* [Assigned task]: The string "KontsevichZagierPeriods" appears in some lines of the entries that follow; copy each such line.

* [Given entries]:
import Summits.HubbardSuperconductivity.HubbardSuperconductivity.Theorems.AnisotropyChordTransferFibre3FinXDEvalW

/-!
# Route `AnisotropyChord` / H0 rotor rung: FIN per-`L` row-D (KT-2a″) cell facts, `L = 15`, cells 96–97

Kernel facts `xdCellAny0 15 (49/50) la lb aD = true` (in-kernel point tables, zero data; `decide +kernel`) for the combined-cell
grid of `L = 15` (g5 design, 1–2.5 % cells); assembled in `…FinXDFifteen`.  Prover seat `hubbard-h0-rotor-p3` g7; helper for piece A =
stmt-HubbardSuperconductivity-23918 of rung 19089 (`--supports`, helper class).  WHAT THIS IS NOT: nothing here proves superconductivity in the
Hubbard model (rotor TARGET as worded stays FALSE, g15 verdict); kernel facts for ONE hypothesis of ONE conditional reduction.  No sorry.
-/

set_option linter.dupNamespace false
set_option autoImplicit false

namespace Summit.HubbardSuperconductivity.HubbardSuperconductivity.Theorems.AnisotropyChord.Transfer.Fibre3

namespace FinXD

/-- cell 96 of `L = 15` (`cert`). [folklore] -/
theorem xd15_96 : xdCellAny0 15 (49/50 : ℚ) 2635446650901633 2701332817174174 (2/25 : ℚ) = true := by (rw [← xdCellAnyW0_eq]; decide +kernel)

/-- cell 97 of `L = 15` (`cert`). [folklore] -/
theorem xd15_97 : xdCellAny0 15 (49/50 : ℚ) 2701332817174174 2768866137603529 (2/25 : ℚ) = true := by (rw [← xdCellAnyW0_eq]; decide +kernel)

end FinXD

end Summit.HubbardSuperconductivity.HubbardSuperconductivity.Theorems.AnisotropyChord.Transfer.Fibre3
==
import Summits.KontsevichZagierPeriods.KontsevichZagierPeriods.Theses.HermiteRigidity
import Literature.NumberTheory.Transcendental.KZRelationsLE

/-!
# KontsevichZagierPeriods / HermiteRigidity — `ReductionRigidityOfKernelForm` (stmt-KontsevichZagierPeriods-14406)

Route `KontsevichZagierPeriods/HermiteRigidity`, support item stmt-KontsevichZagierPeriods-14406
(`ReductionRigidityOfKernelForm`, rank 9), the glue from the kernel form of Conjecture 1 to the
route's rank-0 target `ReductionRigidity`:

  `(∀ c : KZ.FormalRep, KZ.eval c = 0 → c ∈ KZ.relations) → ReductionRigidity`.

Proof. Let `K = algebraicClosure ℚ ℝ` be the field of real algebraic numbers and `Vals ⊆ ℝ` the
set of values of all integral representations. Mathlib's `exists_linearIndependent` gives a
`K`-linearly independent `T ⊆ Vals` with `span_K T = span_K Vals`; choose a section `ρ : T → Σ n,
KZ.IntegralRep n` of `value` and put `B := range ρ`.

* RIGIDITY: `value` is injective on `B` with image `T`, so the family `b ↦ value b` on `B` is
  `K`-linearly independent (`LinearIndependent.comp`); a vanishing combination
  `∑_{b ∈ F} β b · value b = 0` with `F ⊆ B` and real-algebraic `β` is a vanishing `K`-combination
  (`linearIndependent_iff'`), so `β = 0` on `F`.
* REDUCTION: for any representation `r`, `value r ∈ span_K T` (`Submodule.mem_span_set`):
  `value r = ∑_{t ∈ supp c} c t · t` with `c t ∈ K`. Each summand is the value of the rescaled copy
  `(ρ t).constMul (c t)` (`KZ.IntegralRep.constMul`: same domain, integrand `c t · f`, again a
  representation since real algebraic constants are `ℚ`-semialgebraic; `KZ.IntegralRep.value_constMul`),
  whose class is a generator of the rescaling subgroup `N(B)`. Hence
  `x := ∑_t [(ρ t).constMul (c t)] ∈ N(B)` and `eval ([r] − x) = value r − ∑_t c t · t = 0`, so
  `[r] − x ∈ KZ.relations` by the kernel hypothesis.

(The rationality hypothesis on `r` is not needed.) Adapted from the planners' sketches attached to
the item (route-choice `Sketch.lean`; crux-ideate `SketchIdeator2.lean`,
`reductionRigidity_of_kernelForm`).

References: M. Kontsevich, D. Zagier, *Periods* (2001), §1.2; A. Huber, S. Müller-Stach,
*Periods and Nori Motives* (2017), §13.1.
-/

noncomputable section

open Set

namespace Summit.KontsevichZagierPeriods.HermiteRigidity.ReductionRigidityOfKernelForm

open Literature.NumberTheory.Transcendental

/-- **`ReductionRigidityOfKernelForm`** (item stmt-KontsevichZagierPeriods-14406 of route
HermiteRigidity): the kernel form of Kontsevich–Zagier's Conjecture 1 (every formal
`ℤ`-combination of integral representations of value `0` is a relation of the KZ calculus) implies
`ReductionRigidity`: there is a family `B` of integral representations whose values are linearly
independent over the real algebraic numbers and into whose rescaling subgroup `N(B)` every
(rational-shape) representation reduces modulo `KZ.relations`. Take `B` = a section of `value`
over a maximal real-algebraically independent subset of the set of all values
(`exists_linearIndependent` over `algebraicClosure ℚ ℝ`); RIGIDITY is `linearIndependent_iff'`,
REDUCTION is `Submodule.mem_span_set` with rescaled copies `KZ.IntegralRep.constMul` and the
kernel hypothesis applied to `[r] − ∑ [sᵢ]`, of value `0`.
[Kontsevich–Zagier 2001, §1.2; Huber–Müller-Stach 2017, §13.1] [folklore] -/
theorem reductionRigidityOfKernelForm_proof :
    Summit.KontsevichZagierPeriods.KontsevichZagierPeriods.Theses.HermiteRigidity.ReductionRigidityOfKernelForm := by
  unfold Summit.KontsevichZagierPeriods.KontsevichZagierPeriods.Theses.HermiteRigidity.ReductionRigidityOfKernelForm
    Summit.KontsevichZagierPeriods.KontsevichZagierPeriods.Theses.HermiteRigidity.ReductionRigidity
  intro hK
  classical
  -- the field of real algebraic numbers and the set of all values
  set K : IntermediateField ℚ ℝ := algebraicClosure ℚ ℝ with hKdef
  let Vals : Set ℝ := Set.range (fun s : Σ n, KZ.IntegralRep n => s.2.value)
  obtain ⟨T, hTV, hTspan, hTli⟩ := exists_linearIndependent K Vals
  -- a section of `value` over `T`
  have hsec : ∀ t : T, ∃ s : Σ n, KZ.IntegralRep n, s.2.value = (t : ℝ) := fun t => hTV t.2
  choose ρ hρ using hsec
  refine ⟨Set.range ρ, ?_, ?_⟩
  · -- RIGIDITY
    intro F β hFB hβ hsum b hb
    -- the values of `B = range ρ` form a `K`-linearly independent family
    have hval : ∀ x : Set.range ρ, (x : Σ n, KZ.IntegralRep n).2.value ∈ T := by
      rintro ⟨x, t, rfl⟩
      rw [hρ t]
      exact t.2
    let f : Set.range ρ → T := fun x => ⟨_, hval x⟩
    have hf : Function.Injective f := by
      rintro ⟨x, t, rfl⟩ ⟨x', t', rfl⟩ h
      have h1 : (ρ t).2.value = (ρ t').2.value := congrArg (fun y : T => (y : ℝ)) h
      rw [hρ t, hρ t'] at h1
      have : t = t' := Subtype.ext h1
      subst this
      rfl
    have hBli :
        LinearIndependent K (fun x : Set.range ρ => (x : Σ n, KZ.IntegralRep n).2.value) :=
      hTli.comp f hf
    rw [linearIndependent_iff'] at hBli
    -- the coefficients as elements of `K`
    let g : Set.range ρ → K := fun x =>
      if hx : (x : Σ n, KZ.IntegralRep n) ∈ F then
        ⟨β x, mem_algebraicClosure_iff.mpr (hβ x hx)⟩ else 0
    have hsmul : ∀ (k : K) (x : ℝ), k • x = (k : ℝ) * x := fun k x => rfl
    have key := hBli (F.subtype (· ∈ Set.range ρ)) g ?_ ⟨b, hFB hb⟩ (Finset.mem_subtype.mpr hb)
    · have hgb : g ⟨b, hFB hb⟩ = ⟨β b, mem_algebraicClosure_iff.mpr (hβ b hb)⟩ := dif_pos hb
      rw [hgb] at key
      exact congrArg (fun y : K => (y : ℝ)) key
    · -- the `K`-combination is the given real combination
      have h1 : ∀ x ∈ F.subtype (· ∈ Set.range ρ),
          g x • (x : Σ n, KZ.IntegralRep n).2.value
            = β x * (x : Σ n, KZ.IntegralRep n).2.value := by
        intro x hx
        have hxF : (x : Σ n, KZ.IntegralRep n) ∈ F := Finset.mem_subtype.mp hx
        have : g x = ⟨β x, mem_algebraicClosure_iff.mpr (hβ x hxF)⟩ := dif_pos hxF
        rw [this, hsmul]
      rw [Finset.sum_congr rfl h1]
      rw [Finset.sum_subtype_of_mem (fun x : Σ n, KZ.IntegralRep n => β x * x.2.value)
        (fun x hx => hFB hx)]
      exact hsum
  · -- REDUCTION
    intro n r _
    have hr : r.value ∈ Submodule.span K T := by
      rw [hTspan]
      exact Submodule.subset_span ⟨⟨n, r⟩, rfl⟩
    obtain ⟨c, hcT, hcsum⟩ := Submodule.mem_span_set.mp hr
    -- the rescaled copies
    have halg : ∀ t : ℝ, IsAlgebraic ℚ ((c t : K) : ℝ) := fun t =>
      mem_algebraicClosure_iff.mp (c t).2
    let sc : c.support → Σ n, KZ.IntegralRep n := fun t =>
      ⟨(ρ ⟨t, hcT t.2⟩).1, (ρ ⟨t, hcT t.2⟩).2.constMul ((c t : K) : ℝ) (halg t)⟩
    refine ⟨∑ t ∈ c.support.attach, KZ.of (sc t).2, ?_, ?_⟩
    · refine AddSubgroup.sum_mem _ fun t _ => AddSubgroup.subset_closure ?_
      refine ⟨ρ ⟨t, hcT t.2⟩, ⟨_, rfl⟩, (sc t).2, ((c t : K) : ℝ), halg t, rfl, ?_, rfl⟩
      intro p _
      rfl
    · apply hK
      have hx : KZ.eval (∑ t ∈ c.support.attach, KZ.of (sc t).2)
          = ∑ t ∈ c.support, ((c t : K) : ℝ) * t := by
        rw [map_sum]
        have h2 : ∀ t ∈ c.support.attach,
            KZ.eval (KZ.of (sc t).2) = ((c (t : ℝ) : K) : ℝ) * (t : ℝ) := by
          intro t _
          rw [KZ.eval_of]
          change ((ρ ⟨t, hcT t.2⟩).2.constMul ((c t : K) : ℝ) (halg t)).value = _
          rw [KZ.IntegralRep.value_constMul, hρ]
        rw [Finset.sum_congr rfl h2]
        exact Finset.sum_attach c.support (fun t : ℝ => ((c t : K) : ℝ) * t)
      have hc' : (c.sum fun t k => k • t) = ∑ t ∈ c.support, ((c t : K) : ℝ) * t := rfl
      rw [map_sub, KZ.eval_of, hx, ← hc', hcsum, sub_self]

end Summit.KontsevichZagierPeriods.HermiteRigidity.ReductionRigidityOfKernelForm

* [Response box]:
import Summits.KontsevichZagierPeriods.KontsevichZagierPeriods.Theses.HermiteRigidity
# KontsevichZagierPeriods / HermiteRigidity — `ReductionRigidityOfKernelForm` (stmt-KontsevichZagierPeriods-14406)
Route `KontsevichZagierPeriods/HermiteRigidity`, support item stmt-KontsevichZagierPeriods-14406
namespace Summit.KontsevichZagierPeriods.HermiteRigidity.ReductionRigidityOfKernelForm
/-- **`ReductionRigidityOfKernelForm`** (item stmt-KontsevichZagierPeriods-14406 of route
    Summit.KontsevichZagierPeriods.KontsevichZagierPeriods.Theses.HermiteRigidity.ReductionRigidityOfKernelForm := by
  unfold Summit.KontsevichZagierPeriods.KontsevichZagierPeriods.Theses.HermiteRigidity.ReductionRigidityOfKernelForm
    Summit.KontsevichZagierPeriods.KontsevichZagierPeriods.Theses.HermiteRigidity.ReductionRigidity
end Summit.KontsevichZagierPeriods.HermiteRigidity.ReductionRigidityOfKernelForm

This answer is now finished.